- _About this exercise_: Scan the material below and copy every line holding the word "have".
● ● ● ●
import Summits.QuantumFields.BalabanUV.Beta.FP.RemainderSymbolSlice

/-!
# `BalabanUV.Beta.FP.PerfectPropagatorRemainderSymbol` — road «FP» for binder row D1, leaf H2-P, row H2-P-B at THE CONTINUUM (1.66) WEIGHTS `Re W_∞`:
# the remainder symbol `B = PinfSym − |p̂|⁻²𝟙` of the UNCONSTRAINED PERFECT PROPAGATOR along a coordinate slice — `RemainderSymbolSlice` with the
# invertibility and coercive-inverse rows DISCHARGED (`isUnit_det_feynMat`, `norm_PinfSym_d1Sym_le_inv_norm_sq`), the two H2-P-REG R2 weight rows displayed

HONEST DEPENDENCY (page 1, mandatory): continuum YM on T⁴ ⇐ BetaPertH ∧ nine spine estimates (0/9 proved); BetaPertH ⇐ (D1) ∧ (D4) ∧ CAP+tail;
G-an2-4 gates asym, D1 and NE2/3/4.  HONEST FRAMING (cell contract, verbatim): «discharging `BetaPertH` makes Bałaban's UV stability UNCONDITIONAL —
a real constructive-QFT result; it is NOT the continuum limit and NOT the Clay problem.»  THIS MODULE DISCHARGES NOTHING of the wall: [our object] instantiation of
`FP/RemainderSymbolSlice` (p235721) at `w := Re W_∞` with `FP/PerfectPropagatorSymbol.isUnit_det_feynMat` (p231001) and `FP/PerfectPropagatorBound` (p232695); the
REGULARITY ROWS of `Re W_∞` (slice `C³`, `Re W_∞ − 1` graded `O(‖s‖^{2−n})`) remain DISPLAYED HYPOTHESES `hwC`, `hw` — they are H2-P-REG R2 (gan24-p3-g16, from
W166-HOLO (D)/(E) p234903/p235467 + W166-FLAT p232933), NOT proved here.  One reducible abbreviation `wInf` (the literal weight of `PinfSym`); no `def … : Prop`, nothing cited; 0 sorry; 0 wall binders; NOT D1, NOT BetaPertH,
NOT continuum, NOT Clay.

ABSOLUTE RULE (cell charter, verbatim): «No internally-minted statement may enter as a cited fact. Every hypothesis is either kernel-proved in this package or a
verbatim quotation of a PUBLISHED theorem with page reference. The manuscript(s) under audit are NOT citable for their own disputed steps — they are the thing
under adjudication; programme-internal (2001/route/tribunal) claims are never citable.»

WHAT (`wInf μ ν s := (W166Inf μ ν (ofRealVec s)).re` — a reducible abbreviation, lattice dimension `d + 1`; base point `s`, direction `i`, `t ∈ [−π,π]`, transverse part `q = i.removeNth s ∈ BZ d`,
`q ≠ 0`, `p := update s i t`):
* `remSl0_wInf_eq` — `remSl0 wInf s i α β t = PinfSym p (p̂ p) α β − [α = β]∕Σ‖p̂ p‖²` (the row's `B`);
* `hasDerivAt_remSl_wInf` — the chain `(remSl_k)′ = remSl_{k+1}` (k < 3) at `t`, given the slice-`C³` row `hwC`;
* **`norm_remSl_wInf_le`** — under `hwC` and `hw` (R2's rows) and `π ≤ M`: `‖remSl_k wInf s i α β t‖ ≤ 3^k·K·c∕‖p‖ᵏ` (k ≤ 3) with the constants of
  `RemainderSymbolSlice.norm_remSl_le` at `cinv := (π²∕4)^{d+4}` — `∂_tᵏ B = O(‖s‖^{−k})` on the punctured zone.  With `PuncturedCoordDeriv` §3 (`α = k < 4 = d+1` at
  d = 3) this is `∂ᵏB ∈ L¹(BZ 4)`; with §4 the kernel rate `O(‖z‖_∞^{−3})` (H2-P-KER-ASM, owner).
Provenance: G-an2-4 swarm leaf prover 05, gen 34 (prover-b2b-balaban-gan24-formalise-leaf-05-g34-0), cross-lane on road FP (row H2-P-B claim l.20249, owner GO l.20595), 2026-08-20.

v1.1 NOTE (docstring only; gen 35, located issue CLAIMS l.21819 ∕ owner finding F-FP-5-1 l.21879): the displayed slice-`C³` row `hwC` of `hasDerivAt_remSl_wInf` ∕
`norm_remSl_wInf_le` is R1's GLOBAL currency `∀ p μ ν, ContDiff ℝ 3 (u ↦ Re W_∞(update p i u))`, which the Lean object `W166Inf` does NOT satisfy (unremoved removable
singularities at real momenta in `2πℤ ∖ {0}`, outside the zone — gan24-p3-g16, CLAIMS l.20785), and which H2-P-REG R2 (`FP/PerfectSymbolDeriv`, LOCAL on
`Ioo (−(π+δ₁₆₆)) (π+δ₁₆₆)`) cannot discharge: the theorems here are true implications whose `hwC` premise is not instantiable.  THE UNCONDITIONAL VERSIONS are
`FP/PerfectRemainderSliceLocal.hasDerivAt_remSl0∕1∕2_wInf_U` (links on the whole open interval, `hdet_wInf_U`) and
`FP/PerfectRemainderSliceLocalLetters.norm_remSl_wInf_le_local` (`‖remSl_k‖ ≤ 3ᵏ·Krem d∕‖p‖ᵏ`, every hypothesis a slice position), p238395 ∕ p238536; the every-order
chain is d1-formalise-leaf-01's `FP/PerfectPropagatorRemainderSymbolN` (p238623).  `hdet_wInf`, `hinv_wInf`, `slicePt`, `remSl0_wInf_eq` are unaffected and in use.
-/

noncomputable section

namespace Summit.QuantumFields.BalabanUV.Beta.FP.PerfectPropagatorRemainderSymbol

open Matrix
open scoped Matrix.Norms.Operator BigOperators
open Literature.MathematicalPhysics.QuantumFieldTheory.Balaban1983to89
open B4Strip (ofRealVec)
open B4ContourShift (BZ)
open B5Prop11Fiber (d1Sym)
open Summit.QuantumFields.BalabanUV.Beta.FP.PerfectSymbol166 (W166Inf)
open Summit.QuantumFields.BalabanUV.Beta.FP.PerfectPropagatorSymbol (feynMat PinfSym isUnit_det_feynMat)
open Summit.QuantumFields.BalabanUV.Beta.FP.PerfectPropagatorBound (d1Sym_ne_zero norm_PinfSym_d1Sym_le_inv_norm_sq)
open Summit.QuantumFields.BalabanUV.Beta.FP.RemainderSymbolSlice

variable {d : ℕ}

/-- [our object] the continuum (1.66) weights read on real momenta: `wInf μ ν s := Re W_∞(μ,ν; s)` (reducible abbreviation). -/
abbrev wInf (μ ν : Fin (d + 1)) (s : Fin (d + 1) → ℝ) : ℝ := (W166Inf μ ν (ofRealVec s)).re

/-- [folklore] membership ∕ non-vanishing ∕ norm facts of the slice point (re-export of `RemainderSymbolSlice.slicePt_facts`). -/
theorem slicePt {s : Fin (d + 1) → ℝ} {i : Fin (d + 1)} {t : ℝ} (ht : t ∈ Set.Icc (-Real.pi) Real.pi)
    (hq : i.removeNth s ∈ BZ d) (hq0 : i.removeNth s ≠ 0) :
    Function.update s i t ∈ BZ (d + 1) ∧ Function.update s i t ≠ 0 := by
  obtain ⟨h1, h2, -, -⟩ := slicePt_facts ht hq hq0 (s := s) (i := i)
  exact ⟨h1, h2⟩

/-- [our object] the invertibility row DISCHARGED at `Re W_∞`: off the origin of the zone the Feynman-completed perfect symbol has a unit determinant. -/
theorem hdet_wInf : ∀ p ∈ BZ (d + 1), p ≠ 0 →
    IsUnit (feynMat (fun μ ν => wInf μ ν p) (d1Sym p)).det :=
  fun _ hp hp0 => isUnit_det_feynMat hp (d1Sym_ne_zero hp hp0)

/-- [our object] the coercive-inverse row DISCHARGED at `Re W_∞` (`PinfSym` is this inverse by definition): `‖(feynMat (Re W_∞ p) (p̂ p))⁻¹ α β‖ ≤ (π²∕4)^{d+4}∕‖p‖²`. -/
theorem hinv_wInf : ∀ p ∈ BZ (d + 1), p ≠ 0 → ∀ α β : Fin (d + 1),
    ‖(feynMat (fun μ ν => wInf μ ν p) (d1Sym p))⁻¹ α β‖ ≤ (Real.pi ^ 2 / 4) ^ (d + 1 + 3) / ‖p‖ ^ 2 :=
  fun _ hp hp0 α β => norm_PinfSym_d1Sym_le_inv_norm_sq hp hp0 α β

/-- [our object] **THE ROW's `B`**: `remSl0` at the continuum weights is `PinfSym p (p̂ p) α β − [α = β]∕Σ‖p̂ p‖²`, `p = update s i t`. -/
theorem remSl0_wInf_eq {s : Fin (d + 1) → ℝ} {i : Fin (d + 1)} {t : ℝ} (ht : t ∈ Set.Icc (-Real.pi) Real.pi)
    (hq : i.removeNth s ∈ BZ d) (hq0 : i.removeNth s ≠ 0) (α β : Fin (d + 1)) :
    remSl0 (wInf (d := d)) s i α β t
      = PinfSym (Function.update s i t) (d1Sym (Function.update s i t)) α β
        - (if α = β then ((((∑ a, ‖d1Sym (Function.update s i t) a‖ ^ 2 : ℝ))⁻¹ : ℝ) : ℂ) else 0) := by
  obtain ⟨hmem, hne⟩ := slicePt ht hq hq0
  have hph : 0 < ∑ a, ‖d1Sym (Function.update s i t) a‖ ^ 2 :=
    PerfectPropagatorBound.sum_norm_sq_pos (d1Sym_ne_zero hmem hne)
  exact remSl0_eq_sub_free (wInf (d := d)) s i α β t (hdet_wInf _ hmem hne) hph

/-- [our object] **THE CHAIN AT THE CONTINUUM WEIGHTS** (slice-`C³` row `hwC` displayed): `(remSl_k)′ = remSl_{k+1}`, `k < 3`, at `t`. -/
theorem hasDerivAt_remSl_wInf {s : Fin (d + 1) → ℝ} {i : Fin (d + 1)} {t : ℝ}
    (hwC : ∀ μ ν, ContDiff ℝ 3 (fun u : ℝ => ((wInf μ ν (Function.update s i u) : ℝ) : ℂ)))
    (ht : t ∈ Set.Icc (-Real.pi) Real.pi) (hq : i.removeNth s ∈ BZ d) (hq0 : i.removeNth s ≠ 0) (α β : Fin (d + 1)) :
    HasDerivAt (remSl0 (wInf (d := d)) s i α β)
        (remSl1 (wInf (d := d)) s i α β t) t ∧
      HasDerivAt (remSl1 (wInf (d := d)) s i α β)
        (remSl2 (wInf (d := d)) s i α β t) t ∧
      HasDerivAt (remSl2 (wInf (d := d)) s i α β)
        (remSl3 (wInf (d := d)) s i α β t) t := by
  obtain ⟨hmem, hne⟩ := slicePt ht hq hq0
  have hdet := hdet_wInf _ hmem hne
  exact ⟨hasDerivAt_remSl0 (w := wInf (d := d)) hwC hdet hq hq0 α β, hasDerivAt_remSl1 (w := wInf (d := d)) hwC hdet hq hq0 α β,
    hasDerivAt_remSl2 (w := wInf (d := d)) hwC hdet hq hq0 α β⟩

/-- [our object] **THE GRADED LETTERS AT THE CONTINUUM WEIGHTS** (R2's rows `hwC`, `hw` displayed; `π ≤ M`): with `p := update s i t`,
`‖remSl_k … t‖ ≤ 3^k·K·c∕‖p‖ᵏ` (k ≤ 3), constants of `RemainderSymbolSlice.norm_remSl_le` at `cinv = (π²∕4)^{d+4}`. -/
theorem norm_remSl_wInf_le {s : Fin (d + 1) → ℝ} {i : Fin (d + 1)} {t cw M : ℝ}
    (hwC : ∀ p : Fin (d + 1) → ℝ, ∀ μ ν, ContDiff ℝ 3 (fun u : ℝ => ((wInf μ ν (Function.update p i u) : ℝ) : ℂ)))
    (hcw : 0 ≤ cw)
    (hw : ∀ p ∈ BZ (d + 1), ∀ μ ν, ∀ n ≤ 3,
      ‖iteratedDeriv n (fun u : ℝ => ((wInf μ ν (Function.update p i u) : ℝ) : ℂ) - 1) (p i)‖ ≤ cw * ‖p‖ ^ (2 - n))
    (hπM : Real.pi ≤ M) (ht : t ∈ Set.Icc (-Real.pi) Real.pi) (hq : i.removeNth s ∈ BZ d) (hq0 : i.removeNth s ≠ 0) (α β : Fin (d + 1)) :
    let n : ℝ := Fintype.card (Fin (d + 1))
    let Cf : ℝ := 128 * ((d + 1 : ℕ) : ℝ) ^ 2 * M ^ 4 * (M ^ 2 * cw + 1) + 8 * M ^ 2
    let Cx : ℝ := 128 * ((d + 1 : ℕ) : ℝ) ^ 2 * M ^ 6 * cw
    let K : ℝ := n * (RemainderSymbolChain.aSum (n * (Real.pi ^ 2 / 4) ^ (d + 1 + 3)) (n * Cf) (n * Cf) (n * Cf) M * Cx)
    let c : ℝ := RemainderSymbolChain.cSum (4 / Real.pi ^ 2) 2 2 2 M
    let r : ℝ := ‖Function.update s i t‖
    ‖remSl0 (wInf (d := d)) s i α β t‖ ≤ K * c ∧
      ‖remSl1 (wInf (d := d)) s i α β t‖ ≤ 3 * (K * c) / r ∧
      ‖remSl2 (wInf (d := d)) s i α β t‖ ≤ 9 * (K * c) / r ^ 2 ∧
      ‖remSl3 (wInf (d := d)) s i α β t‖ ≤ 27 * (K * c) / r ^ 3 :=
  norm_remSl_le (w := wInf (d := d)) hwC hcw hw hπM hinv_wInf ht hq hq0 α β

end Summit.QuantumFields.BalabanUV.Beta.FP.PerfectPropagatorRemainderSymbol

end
● ● ● ●
- _Response box_:
  have hph : 0 < ∑ a, ‖d1Sym (Function.update s i t) a‖ ^ 2 :=
  have hdet := hdet_wInf _ hmem hne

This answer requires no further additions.